Stored records
import Literature.Probability.Percolation.FlipFourArm
import Literature.Probability.Percolation.LandedAltFourArm
import HarnessLib

/-!
# Four alternating arms force four disjoint interface crossings of the annulus

Topic: Probability / Percolation. The four-arm analogue of the "arms ⇒ interface" half of
`ArmEventsInterface.lean` (`exists_interfaceWalk_of_mem_armEvent_two`), the deterministic lattice
input of the scaling-limit statement (16) of S. Smirnov, W. Werner, *Critical exponents for
two-dimensional percolation*, Math. Res. Lett. **8** (2001), §4, for `j = 4` (the continuum input
`hlim` of `fourArm_exponent_of_altLimits`, `ArmExponentsFourArmInputs.lean`; C. Garban, G. Pete,
O. Schramm, J. Amer. Math. Soc. 26 (2013), §2.4, Lemma 2.9: the alternating four-arm event is
read off the scaling limit): **on the alternating four-arm event `altFourArm r R` (cluster form,
`AltFourArm.lean`) there are four percolation interfaces — walks of the hexagonal lattice every
dart of which crosses an edge of `𝕋` with an open site on its left and a closed site on its
right, all these sites in the closed annulus `{r ≤ |·|_𝕋 ≤ R}` — crossing the annulus, two from a
face at `∂Λ_{r-1}` to a face at `∂Λ_{R+1}` and two the other way, with pairwise distinct crossed
edges** (`exists_four_interfaceWalks_of_mem_altFourArm`). Smirnov–Werner, Remark 6: the event of
`b_j^{ep}` — the exploration process makes `j` crossings — is, for even `j = 2k`, "the probability
of `k` disjoint blue clusters" crossing the annulus, i.e. the alternating arrangement; Camia–Newman
2006, §4; Aizenman–Burchard 1999, App. A ("the `k` crossing segments cut the annulus into sectors").

Proof (winding numbers, no Jordan curve theorem; the template is the two-arm proof). Modify `ω`
off the annulus: `ω₁` is open on `Λ̊_r`, equals `ω` on the annulus and is closed off `Λ_R`. Through
the dart `s₁ → x₁` at the foot of the first closed arm (`x₁ ∈ ∂Λ_r`, `s₁ ∼ x₁` of norm `r - 1`)
passes an interface loop `w` of `ω₁`; its polygon has winding number `1` about the open ball, the
open arms and their tips, and `0` about the closed arms, their feet and every site off `Λ_R`
(transport along monochromatic chains, `loopWind_leftPt_sub_loopWind_rightPt`). Hence `w` crosses
the foot dart `s₃ → x₃` of the second closed arm and the tip darts `y₀ → z₀`, `y₂ → z₂` of the open
arms (`loopWind_triMeshPoint_eq_of_adj`): along `w` there are steps touching `Λ̊_r` ("low") and
steps touching `(Λ_R)ᶜ` ("high"). **The cluster form forces the pattern low–high–low–high along
the loop**: between the two low foot darts, on either side, some step is high — otherwise the
closed sites on the right of that stretch of `w` are a closed chain of the annulus joining the two
closed arms (`altFourArm` forbids it). Between consecutive low and high steps of the pattern, the
stretch of `w` from the last step touching `Λ̊_r` to the first step touching `(Λ_R)ᶜ` (or the
reverse) crosses annulus edges only, on which `ω₁ = ω`: four such stretches, in four disjoint
ranges of steps of the simple loop `w`, hence with distinct crossed edges.

Everything is proved; no definitions and no named facts are introduced.

## References

* S. Smirnov, W. Werner, Math. Res. Lett. 8 (2001) 729–744, §4, (12), (15), (16), Remark 6
  [SmirnovWernerMRL2001].
* C. Garban, G. Pete, O. Schramm, J. Amer. Math. Soc. 26 (2013), §2.4 Lemma 2.9 (arXiv 1008.1378)
  [GarbanPeteSchramm2013Pivotal].
* F. Camia, C. M. Newman, Comm. Math. Phys. 268 (2006), §4 [CamiaNewman2006].
* M. Aizenman, A. Burchard, Duke Math. J. 99 (1999), Appendix A [AizenmanBurchardDuke1999].
-/

noncomputable section

open Set Metric Complex Filter MeasureTheory
open Literature.Topology.PlaneTopology Literature.Probability.RandomPlanarGeometry
open scoped unitInterval Topology

namespace Literature.Probability.Percolation

open LatticeModels

/-! ### Stretches of an interface loop between the two boundaries of the annulus -/

section Stretches

variable {ω₁ : SiteConfig (Site 2)} {f₀ : HexVertex} {w : hexGraph.Walk f₀ f₀} (hw : IsSiteInterfaceLoop ω₁ w)
  {r R : ℕ}

/-- **Index bookkeeping, outward**: if step `i` of an interface loop touches `Λ̊_r` and a later
step `k` touches `(Λ_R)ᶜ`, there are `i ≤ j₁ < j₂ ≤ k` with step `j₁` touching `Λ̊_r`, step `j₂`
touching `(Λ_R)ᶜ`, and no step strictly between touching either (the first high step after `i`,
and the last low step before it). [folklore] -/
theorem IsSiteInterfaceLoop.exists_stretch_up {i k : ℕ} (hik : i ≤ k)
    (hi : triNorm (hw.lv i) < r ∨ triNorm (hw.rv i) < r)
    (hk : (R : ℤ) < triNorm (hw.lv k) ∨ (R : ℤ) < triNorm (hw.rv k)) (hrR : r ≤ R) :
    ∃ j₁ j₂, i ≤ j₁ ∧ j₁ < j₂ ∧ j₂ ≤ k ∧
      (triNorm (hw.lv j₁) < r ∨ triNorm (hw.rv j₁) < r) ∧
      ((R : ℤ) < triNorm (hw.lv j₂) ∨ (R : ℤ) < triNorm (hw.rv j₂)) ∧
      ∀ j, j₁ < j → j < j₂ →
        ¬ (triNorm (hw.lv j) < r ∨ triNorm (hw.rv j) < r) ∧
        ¬ ((R : ℤ) < triNorm (hw.lv j) ∨ (R : ℤ) < triNorm (hw.rv j)) := by
  classical
  -- the first high step `≥ i`
  have hex : ∃ j, i ≤ j ∧ ((R : ℤ) < triNorm (hw.lv j) ∨ (R : ℤ) < triNorm (hw.rv j)) := ⟨k, hik, hk⟩
  set j₂ := Nat.find hex with hj₂
  obtain ⟨hij₂, hj₂spec⟩ : i ≤ j₂ ∧ ((R : ℤ) < triNorm (hw.lv j₂) ∨ (R : ℤ) < triNorm (hw.rv j₂)) :=
    Nat.find_spec hex
  have hj₂min : ∀ j, i ≤ j → j < j₂ → ¬ ((R : ℤ) < triNorm (hw.lv j) ∨ (R : ℤ) < triNorm (hw.rv j)) :=
    fun j hij hj h ↦ Nat.find_min hex hj ⟨hij, h⟩
  have hj₂k : j₂ ≤ k := Nat.find_min' hex ⟨hik, hk⟩
  have hij₂' : i < j₂ := by
    rcases eq_or_lt_of_le hij₂ with h | h
    · exfalso; rw [← h] at hj₂spec; rcases hi with hi | hi <;> rcases hj₂spec with h2 | h2 <;>
        · have := triNorm_nonneg (hw.lv i); have := triNorm_nonneg (hw.rv i)
          have h3 : triNorm (hw.rv i) ≤ triNorm (hw.lv i) + 1 ∧ triNorm (hw.lv i) ≤ triNorm (hw.rv i) + 1 := by
            by_cases hlen : i < w.length
            · have hadj := hw.adj_lv_rv hlen
              exact ⟨triNorm_le_triNorm_add_one_of_adj hadj, triNorm_le_triNorm_add_one_of_adj hadj.symm⟩
            · simp [IsSiteInterfaceLoop.lv, IsSiteInterfaceLoop.rv, hlen]
          omega
    · exact h
  -- the last low step in `[i, j₂)`
  set P : ℕ → Prop := fun j ↦ i ≤ j ∧ (triNorm (hw.lv j) < r ∨ triNorm (hw.rv j) < r) with hP
  set j₁ := Nat.findGreatest P (j₂ - 1) with hj₁
  have hj₁le : j₁ ≤ j₂ - 1 := Nat.findGreatest_le _
  have hj₁spec : P j₁ := Nat.findGreatest_spec (P := P) (show i ≤ j₂ - 1 by omega) ⟨le_rfl, hi⟩
  have hj₁max : ∀ j, j₁ < j → j ≤ j₂ - 1 → ¬ P j := fun j h1 h2 ↦ Nat.findGreatest_is_greatest h1 h2
  refine ⟨j₁, j₂, hj₁spec.1, by omega, hj₂k, hj₁spec.2, hj₂spec, fun j h1 h2 ↦ ⟨?_, ?_⟩⟩
  · intro h; exact hj₁max j h1 (by omega) ⟨by have := hj₁spec.1; omega, h⟩
  · exact hj₂min j (by have := hj₁spec.1; omega) h2

/-- **Index bookkeeping, inward**: if step `i` touches `(Λ_R)ᶜ` and a later step `k` touches
`Λ̊_r`, there are `i ≤ j₂ < j₁ ≤ k` with step `j₂` high, step `j₁` low and no step strictly between
touching either boundary region. [folklore] -/
theorem IsSiteInterfaceLoop.exists_stretch_down {i k : ℕ} (hik : i ≤ k)
    (hi : (R : ℤ) < triNorm (hw.lv i) ∨ (R : ℤ) < triNorm (hw.rv i))
    (hk : triNorm (hw.lv k) < r ∨ triNorm (hw.rv k) < r) (hrR : r ≤ R) :
    ∃ j₂ j₁, i ≤ j₂ ∧ j₂ < j₁ ∧ j₁ ≤ k ∧
      ((R : ℤ) < triNorm (hw.lv j₂) ∨ (R : ℤ) < triNorm (hw.rv j₂)) ∧
      (triNorm (hw.lv j₁) < r ∨ triNorm (hw.rv j₁) < r) ∧
      ∀ j, j₂ < j → j < j₁ →
        ¬ (triNorm (hw.lv j) < r ∨ triNorm (hw.rv j) < r) ∧
        ¬ ((R : ℤ) < triNorm (hw.lv j) ∨ (R : ℤ) < triNorm (hw.rv j)) := by
  classical
  have hex : ∃ j, i ≤ j ∧ (triNorm (hw.lv j) < r ∨ triNorm (hw.rv j) < r) := ⟨k, hik, hk⟩
  set j₁ := Nat.find hex with hj₁
  obtain ⟨hij₁, hj₁spec⟩ : i ≤ j₁ ∧ (triNorm (hw.lv j₁) < r ∨ triNorm (hw.rv j₁) < r) := Nat.find_spec hex
  have hj₁min : ∀ j, i ≤ j → j < j₁ → ¬ (triNorm (hw.lv j) < r ∨ triNorm (hw.rv j) < r) :=
    fun j hij hj h ↦ Nat.find_min hex hj ⟨hij, h⟩
  have hj₁k : j₁ ≤ k := Nat.find_min' hex ⟨hik, hk⟩
  have hij₁' : i < j₁ := by
    rcases eq_or_lt_of_le hij₁ with h | h
    · exfalso; rw [← h] at hj₁spec; rcases hi with hi | hi <;> rcases hj₁spec with h2 | h2 <;>
        · have := triNorm_nonneg (hw.lv i); have := triNorm_nonneg (hw.rv i)
          have h3 : triNorm (hw.rv i) ≤ triNorm (hw.lv i) + 1 ∧ triNorm (hw.lv i) ≤ triNorm (hw.rv i) + 1 := by
            by_cases hlen : i < w.length
            · have hadj := hw.adj_lv_rv hlen
              exact ⟨triNorm_le_triNorm_add_one_of_adj hadj, triNorm_le_triNorm_add_one_of_adj hadj.symm⟩
            · simp [IsSiteInterfaceLoop.lv, IsSiteInterfaceLoop.rv, hlen]
          omega
    · exact h
  set P : ℕ → Prop := fun j ↦ i ≤ j ∧ ((R : ℤ) < triNorm (hw.lv j) ∨ (R : ℤ) < triNorm (hw.rv j)) with hP
  set j₂ := Nat.findGreatest P (j₁ - 1) with hj₂
  have hj₂le : j₂ ≤ j₁ - 1 := Nat.findGreatest_le _
  have hj₂spec : P j₂ := Nat.findGreatest_spec (P := P) (show i ≤ j₁ - 1 by omega) ⟨le_rfl, hi⟩
  have hj₂max : ∀ j, j₂ < j → j ≤ j₁ - 1 → ¬ P j := fun j h1 h2 ↦ Nat.findGreatest_is_greatest h1 h2
  refine ⟨j₂, j₁, hj₂spec.1, by omega, hj₁k, hj₂spec.2, hj₁spec, fun j h1 h2 ↦ ⟨?_, ?_⟩⟩
  · exact hj₁min j (by have := hj₂spec.1; omega) h2
  · intro h; exact hj₂max j h1 (by omega) ⟨by have := hj₂spec.1; omega, h⟩

/-- **Index bookkeeping, inward to the end of the loop**: if step `i` touches `(Λ_R)ᶜ` and no
later step touches `Λ̊_r`, there is a last high step `j₂ ≥ i`, after which no step touches
either boundary region. [folklore] -/
theorem IsSiteInterfaceLoop.exists_stretch_down_end {i : ℕ}
    (hi : (R : ℤ) < triNorm (hw.lv i) ∨ (R : ℤ) < triNorm (hw.rv i))
    (hno : ∀ j, i < j → j < w.length → ¬ (triNorm (hw.lv j) < r ∨ triNorm (hw.rv j) < r)) :
    ∃ j₂, i ≤ j₂ ∧ j₂ < max (i + 1) w.length ∧
      ((R : ℤ) < triNorm (hw.lv j₂) ∨ (R : ℤ) < triNorm (hw.rv j₂)) ∧
      ∀ j, j₂ < j → j < w.length →
        ¬ (triNorm (hw.lv j) < r ∨ triNorm (hw.rv j) < r) ∧
        ¬ ((R : ℤ) < triNorm (hw.lv j) ∨ (R : ℤ) < triNorm (hw.rv j)) := by
  classical
  set P : ℕ → Prop := fun j ↦ i ≤ j ∧ ((R : ℤ) < triNorm (hw.lv j) ∨ (R : ℤ) < triNorm (hw.rv j)) with hP
  set j₂ := Nat.findGreatest P (max (i + 1) w.length - 1) with hj₂
  have hj₂le : j₂ ≤ max (i + 1) w.length - 1 := Nat.findGreatest_le _
  have hj₂spec : P j₂ :=
    Nat.findGreatest_spec (P := P) (show i ≤ max (i + 1) w.length - 1 by omega) ⟨le_rfl, hi⟩
  have hj₂max : ∀ j, j₂ < j → j ≤ max (i + 1) w.length - 1 → ¬ P j :=
    fun j h1 h2 ↦ Nat.findGreatest_is_greatest h1 h2
  refine ⟨j₂, hj₂spec.1, by omega, hj₂spec.2, fun j h1 h2 ↦ ⟨?_, ?_⟩⟩
  · exact hno j (by have := hj₂spec.1; omega) h2
  · intro h; exact hj₂max j h1 (by omega) ⟨by have := hj₂spec.1; omega, h⟩

/-- **The interface walk carried by a stretch of the loop.** If the steps `j₁ < j < j₂` of an
interface loop of `ω₁` (`j₂ ≤ length`) touch neither `Λ̊_r` nor `(Λ_R)ᶜ`, and `ω₁` agrees with `ω`
on the closed annulus `{r ≤ |·|_𝕋 ≤ R}`, then the walk `w[j₁+1, j₂]` with the crossed darts of `w`
is an interface walk of `ω` all of whose crossed edges lie in the annulus. [folklore] -/
theorem IsSiteInterfaceLoop.exists_walk_of_stretch {ω : SiteConfig (Site 2)}
    (hagree : ∀ v, (r : ℤ) ≤ triNorm v → triNorm v ≤ R → (v ∈ ω₁ ↔ v ∈ ω))
    {j₁ j₂ : ℕ} (hj : j₁ < j₂) (hj₂ : j₂ ≤ w.length)
    (hann : ∀ j, j₁ < j → j < j₂ →
      ¬ (triNorm (hw.lv j) < r ∨ triNorm (hw.rv j) < r) ∧
      ¬ ((R : ℤ) < triNorm (hw.lv j) ∨ (R : ℤ) < triNorm (hw.rv j))) :
    ∃ (p : hexGraph.Walk (w.getVert (j₁ + 1)) (w.getVert j₂)) (e : ℕ → triGraph.Dart),
      p.length = j₂ - 1 - j₁ ∧
      (∀ i < p.length, triEdgeFaces (e i) = (p.getVert (i + 1), p.getVert i) ∧ (e i).fst ∈ ω ∧ (e i).snd ∉ ω) ∧
      (∀ i < p.length, (r : ℤ) ≤ triNorm (e i).fst ∧ triNorm (e i).fst ≤ R ∧
        (r : ℤ) ≤ triNorm (e i).snd ∧ triNorm (e i).snd ≤ R) ∧
      (∀ i < p.length, (e i).fst = hw.lv (j₁ + 1 + i) ∧ (e i).snd = hw.rv (j₁ + 1 + i)) := by
  have hlen : 0 < w.length := by omega
  set m := j₂ - 1 - j₁ with hm
  have hGv : (w.drop (j₁ + 1)).getVert m = w.getVert j₂ := by
    rw [SimpleGraph.Walk.drop_getVert]; congr 1; omega
  set p : hexGraph.Walk (w.getVert (j₁ + 1)) (w.getVert j₂) := ((w.drop (j₁ + 1)).take m).copy rfl hGv with hp
  have hplen : p.length = m := by
    rw [hp, SimpleGraph.Walk.length_copy, SimpleGraph.Walk.take_length, SimpleGraph.Walk.drop_length]
    omega
  have hpget : ∀ k ≤ m, p.getVert k = w.getVert (j₁ + 1 + k) := by
    intro k hk
    rw [hp, SimpleGraph.Walk.getVert_copy, SimpleGraph.Walk.take_getVert, SimpleGraph.Walk.drop_getVert,
      min_eq_right hk]
  set e : ℕ → triGraph.Dart := fun k ↦ if h : j₁ + 1 + k < w.length then
    ⟨(hw.lv (j₁ + 1 + k), hw.rv (j₁ + 1 + k)), hw.adj_lv_rv h⟩ else ⟨(hw.lv 0, hw.rv 0), hw.adj_lv_rv hlen⟩ with he
  have hek : ∀ (k : ℕ) (hk : k < m), e k = ⟨(hw.lv (j₁ + 1 + k), hw.rv (j₁ + 1 + k)), hw.adj_lv_rv (by omega)⟩ := by
    intro k hk
    simp only [he, dif_pos (show j₁ + 1 + k < w.length by omega)]
  have hann' : ∀ k, k < m → (r : ℤ) ≤ triNorm (hw.lv (j₁ + 1 + k)) ∧ triNorm (hw.lv (j₁ + 1 + k)) ≤ R ∧
      (r : ℤ) ≤ triNorm (hw.rv (j₁ + 1 + k)) ∧ triNorm (hw.rv (j₁ + 1 + k)) ≤ R := by
    intro k hk
    obtain ⟨a, b⟩ := hann (j₁ + 1 + k) (by omega) (by omega)
    push Not at a b
    exact ⟨a.1, b.1, a.2, b.2⟩
  refine ⟨p, e, hplen, ?_, ?_, ?_⟩
  · intro k hk
    rw [hplen] at hk
    have hJ : j₁ + 1 + k < w.length := by omega
    obtain ⟨h', hf, hl, hr'⟩ := hw.dart_spec hJ
    obtain ⟨a1, a2, a3, a4⟩ := hann' k hk
    rw [hek k hk, hpget k (by omega), hpget (k + 1) (by omega)]
    refine ⟨?_, ?_, ?_⟩
    · rw [show j₁ + 1 + (k + 1) = j₁ + 1 + k + 1 by omega]; exact hf
    · change hw.lv (j₁ + 1 + k) ∈ ω
      exact (hagree _ a1 a2).1 hl
    · change hw.rv (j₁ + 1 + k) ∉ ω
      exact fun h ↦ hr' ((hagree _ a3 a4).2 h)
  · intro k hk
    rw [hplen] at hk
    rw [hek k hk]
    exact hann' k hk
  · intro k hk
    rw [hplen] at hk
    rw [hek k hk]
    exact ⟨rfl, rfl⟩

▸ **TASK STATEMENT**
Among the entries above, count every line containing the string "lean". Your reply must be that number alone.

▸ **RESPONSE TO THE TASK**
3